FREE tuition should be extended to Scottish and EU postgraduate students studying in Scotland as long as they stay and work north of the Border, a Scottish Government report has recommended.
The proposal for postgraduate student loans to be reduced or written off by the Scottish Government would not apply to English, Welsh and Northern Irish students studying for a second degree in Scotland – even if they choose to stay.
A review into postgraduate studies led by Professor Bryan MacGregor, vice principal of Aberdeen University, recommends that Scottish domiciled postgrads should be entitled to a £9,000 annual loan to cover £4,594 course fees and £4,500 living costs.
The report was commissioned by the Scottish Government and ministers are now considering its proposals, which could cost the taxpayer at least £150 million per year.
Prof MacGregor’s paper argues that the cost of writing off loans would be more than compensated for by the benefits to the economy of Scotland retaining highly educated individuals.
Last night, opposition politicians questioned the cost and raised concerns that the exclusion of students from south of the Border could prove “discriminatory”.
The recommendation by the “Taught Postgraduate Study Working Group” was one of several designed to encourage increasing numbers of postgraduates to stay in Scotland. It also aims to encourage more people from poorer backgrounds to do postgraduate degrees.
The report said: “The working group recommends that the Scottish Government should consider the feasibility of implementing an incentive system where students, in receipt of financial support from the government to fund postgraduate study, pay back a reduced amount or have their student loan debt cancelled on the basis of gaining employment and making a positive contribution to the Scottish economy. Specifically, this relief would be available to those registered as Scottish income taxpayers.”
Prof MacGregor said the proposal would be seen as “radical”, but that it argued that the benefits of a “clear and universal entitlement to student-loan support... for Scottish domiciled students” outweighed the costs.

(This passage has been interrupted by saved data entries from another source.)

/-- `levelLiftAmbient` sends `X_{[γ],i,j}` to `ρ(γ)_{ij}`. [folklore] -/
theorem levelLiftAmbient_X (γ : Γ) (i j : Fin n) :
    𝒞.levelLiftAmbient hk U hU hρ hρU (PowerSeriesAt.X 𝒪 (levelPoint U hU) ⟨(γ : Γ ⧸ U), i, j⟩) =
      (ρ γ).val i j :=
  PowerSeriesAt.lift_X A _ _ _

include hUo in
/-- **The kernels `ker(Λ_U → A/𝔪_A^{m+1})` are good**, hence contain `I_U`.
[cite: Mazur1997Deformation, §20 Prop. 2 (proof)] -/
theorem levelIdeal_le_ker_trunc (m : ℕ) :
    𝒞.levelIdeal hk U hU ≤ RingHom.ker
      ((A.toTrunc m).comp (𝒞.levelLiftAmbient hk U hU hρ hρU)).toRingHom := by
  refine 𝒞.levelIdeal_le hk U hU ?_
  have hne : RingHom.ker ((A.toTrunc m).comp (𝒞.levelLiftAmbient hk U hU hρ hρU)).toRingHom ≠ ⊤ :=
    RingHom.ker_ne_top _
  -- the injection `Λ/𝔞 ↪ A/𝔪^{m+1}`
  let ι𝔞 : (levelAmbient hk U hU).quotient _ hne →ₐ[𝒪] A.trunc m :=
    Ideal.Quotient.liftₐ _ ((A.toTrunc m).comp (𝒞.levelLiftAmbient hk U hU hρ hρU)) fun a ha => ha
  have hι : ∀ x : levelAmbient hk U hU, ι𝔞 (Ideal.Quotient.mk _ x) =
      A.toTrunc m (𝒞.levelLiftAmbient hk U hU hρ hρU x) := fun x => rfl
  have hinj : Function.Injective ι𝔞 := by
    rw [injective_iff_map_eq_zero]
    intro b hb
    obtain ⟨x, rfl⟩ := Ideal.Quotient.mk_surjective b
    exact Ideal.Quotient.eq_zero_iff_mem.2 (by rwa [hι] at hb)
  have hji : ∀ b : (levelAmbient hk U hU).quotient _ hne,
      (∀ _i : PUnit.{u + 1}, ι𝔞 b = 0) → b = 0 :=
    fun b h => hinj (by rw [h PUnit.unit, map_zero])
  -- the reduction of `ρ` modulo `𝔪^{m+1}` has the tautological entries
  have hval : ∀ (_i : PUnit.{u + 1}) (γ : Γ),
      ((Matrix.GeneralLinearGroup.map (A.toTrunc m : A →+* A.trunc m)).comp ρ γ).val =
      (tautMatrix hk U hU _ γ).map
        (ι𝔞 : (levelAmbient hk U hU).quotient _ hne →+* A.trunc m) := by
    intro _ γ
    ext i j
    rw [Matrix.map_apply]
    change ((Matrix.GeneralLinearGroup.map (A.toTrunc m : A →+* A.trunc m)).comp ρ γ).val i j =
      ι𝔞 (Ideal.Quotient.mk _ (PowerSeriesAt.X 𝒪 (levelPoint U hU) ⟨(γ : Γ ⧸ U), i, j⟩))
    rw [hι, levelLiftAmbient_X]
    rfl
  obtain ⟨ρ𝔞, hρ𝔞, hcomp⟩ : ∃ ρ𝔞 : Γ →* GL (Fin n) ((levelAmbient hk U hU).quotient _ hne),
      (∀ γ, (ρ𝔞 γ).val = tautMatrix hk U hU _ γ) ∧
      ∀ i : PUnit.{u + 1}, (Matrix.GeneralLinearGroup.map
        (ι𝔞 : (levelAmbient hk U hU).quotient _ hne →+* A.trunc m)).comp ρ𝔞 =
        (Matrix.GeneralLinearGroup.map (A.toTrunc m : A →+* A.trunc m)).comp ρ :=
    ⟨glOfJointlyInjective _ _ hji _ hval, fun _ => rfl, map_comp_glOfJointlyInjective _ _ hji _ hval⟩
  have hU𝔞 : U ≤ ρ𝔞.ker := le_ker_of_val_eq_tautMatrix hk U hU hρ𝔞
  refine ⟨hne, ρ𝔞, ?_, hU𝔞, hρ𝔞⟩
  refine 𝒞.mem_of_jointly_injective (ι := PUnit.{u + 1}) (fun _ => A.trunc m) (fun _ => ι𝔞) hji
    (isAdicContinuous_of_le_ker U hUo hU𝔞) fun i => ?_
  show (Matrix.GeneralLinearGroup.map
    (ι𝔞 : (levelAmbient hk U hU).quotient _ hne →+* A.trunc m)).comp ρ𝔞 ∈ _
  rw [hcomp i]
  exact 𝒞.map_mem (A.toTrunc m) hρ

include hUo in
/-- `I_U ⊆ ker(Λ_U → A)`. [cite: Mazur1997Deformation, §20 Prop. 2 (proof)] -/
theorem levelIdeal_le_ker :
    𝒞.levelIdeal hk U hU ≤ RingHom.ker (𝒞.levelLiftAmbient hk U hU hρ hρU : levelAmbient hk U hU →+* A) := by
  intro x hx
  rw [RingHom.mem_ker]
  refine A.eq_of_forall_mk_eq fun m => ?_
  rw [map_zero]
  cases m with
  | zero =>
    apply Ideal.Quotient.eq.2
    rw [pow_zero, Ideal.one_eq_top]
    exact Submodule.mem_top
  | succ m =>
    have := 𝒞.levelIdeal_le_ker_trunc hk U hU hUo hρ hρU m hx
    rw [RingHom.mem_ker] at this
    exact this

/-- **Universal property of `(R_U, ρ_U)`, existence**: the morphism `R_U → A` classifying an
admissible lift `ρ` trivial on `U`. [cite: Mazur1997Deformation, §20 Prop. 2] -/
def levelLift : 𝒞.levelRing hk U hU hUo →ₐ[𝒪] A :=
  Ideal.Quotient.liftₐ (𝒞.levelIdeal hk U hU) (𝒞.levelLiftAmbient hk U hU hρ hρU)
    fun _ hx => 𝒞.levelIdeal_le_ker hk U hU hUo hρ hρU hx

/-- `levelLift` on residue classes. [folklore] -/
theorem levelLift_mk (x : levelAmbient hk U hU) :
    𝒞.levelLift hk U hU hUo hρ hρU (Ideal.Quotient.mk _ x) = 𝒞.levelLiftAmbient hk U hU hρ hρU x :=
  rfl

The report said: “Participation in postgraduate study provides benefits to students in terms of increased earning potential and improved labour market competitiveness. It also provides wider economic benefits and, if such a scheme were adopted, although there would be a cost in terms of cancelling student loans, this would be offset by wider economic benefits of high-earning taxpayers living and working in Scotland.”
Between 2004-5 and 2013-14, the total number of Scottish students enrolled in a postgraduate course in Scotland fell by 2,230 students, equivalent to around 10 per cent.
About 4,000 students from outwith the UK but within the EU would also be entitled to benefit from the scheme.
Currently, more than 70 per cent of full-time taught postgraduate students in Scotland fund their own studies.
The report recognised that offering loan cancellation or reduction for Scottish domiciled postgraduates may be “preferentially advantaging one particular cohort of students over their peers”.
But it concluded that it saw a relief scheme as being “entirely consistent” with support for the Scottish economy.
Last night the Conservative education spokeswoman Liz Smith voiced her concerns.
Ms Smith said: “The Scottish Government would need to answer two points; how would this be funded and how would the postgraduate’s positive” contribution to the economy actually be measured?
“There is already widespread discrimination amongst undergraduate students about who pays/ does not pay tuition fees, all of it based on nationality rather than anything else.”
Education secretary Angela Constance said: “We recognise the importance of increased participation in postgraduate study by Scottish students and today’s publication outlines a number of ideas on how this might be achieved, which will ultimately contribute to growing Scotland’s economy.”
Welcoming the report’s findings, NUS Scotland president Vonnie Sandlan said: “As we have long been arguing, the introduction of greater fee and living cost support for postgraduates will go a long way to opening up postgraduate education to more students and ensuring they can reach their full potential.”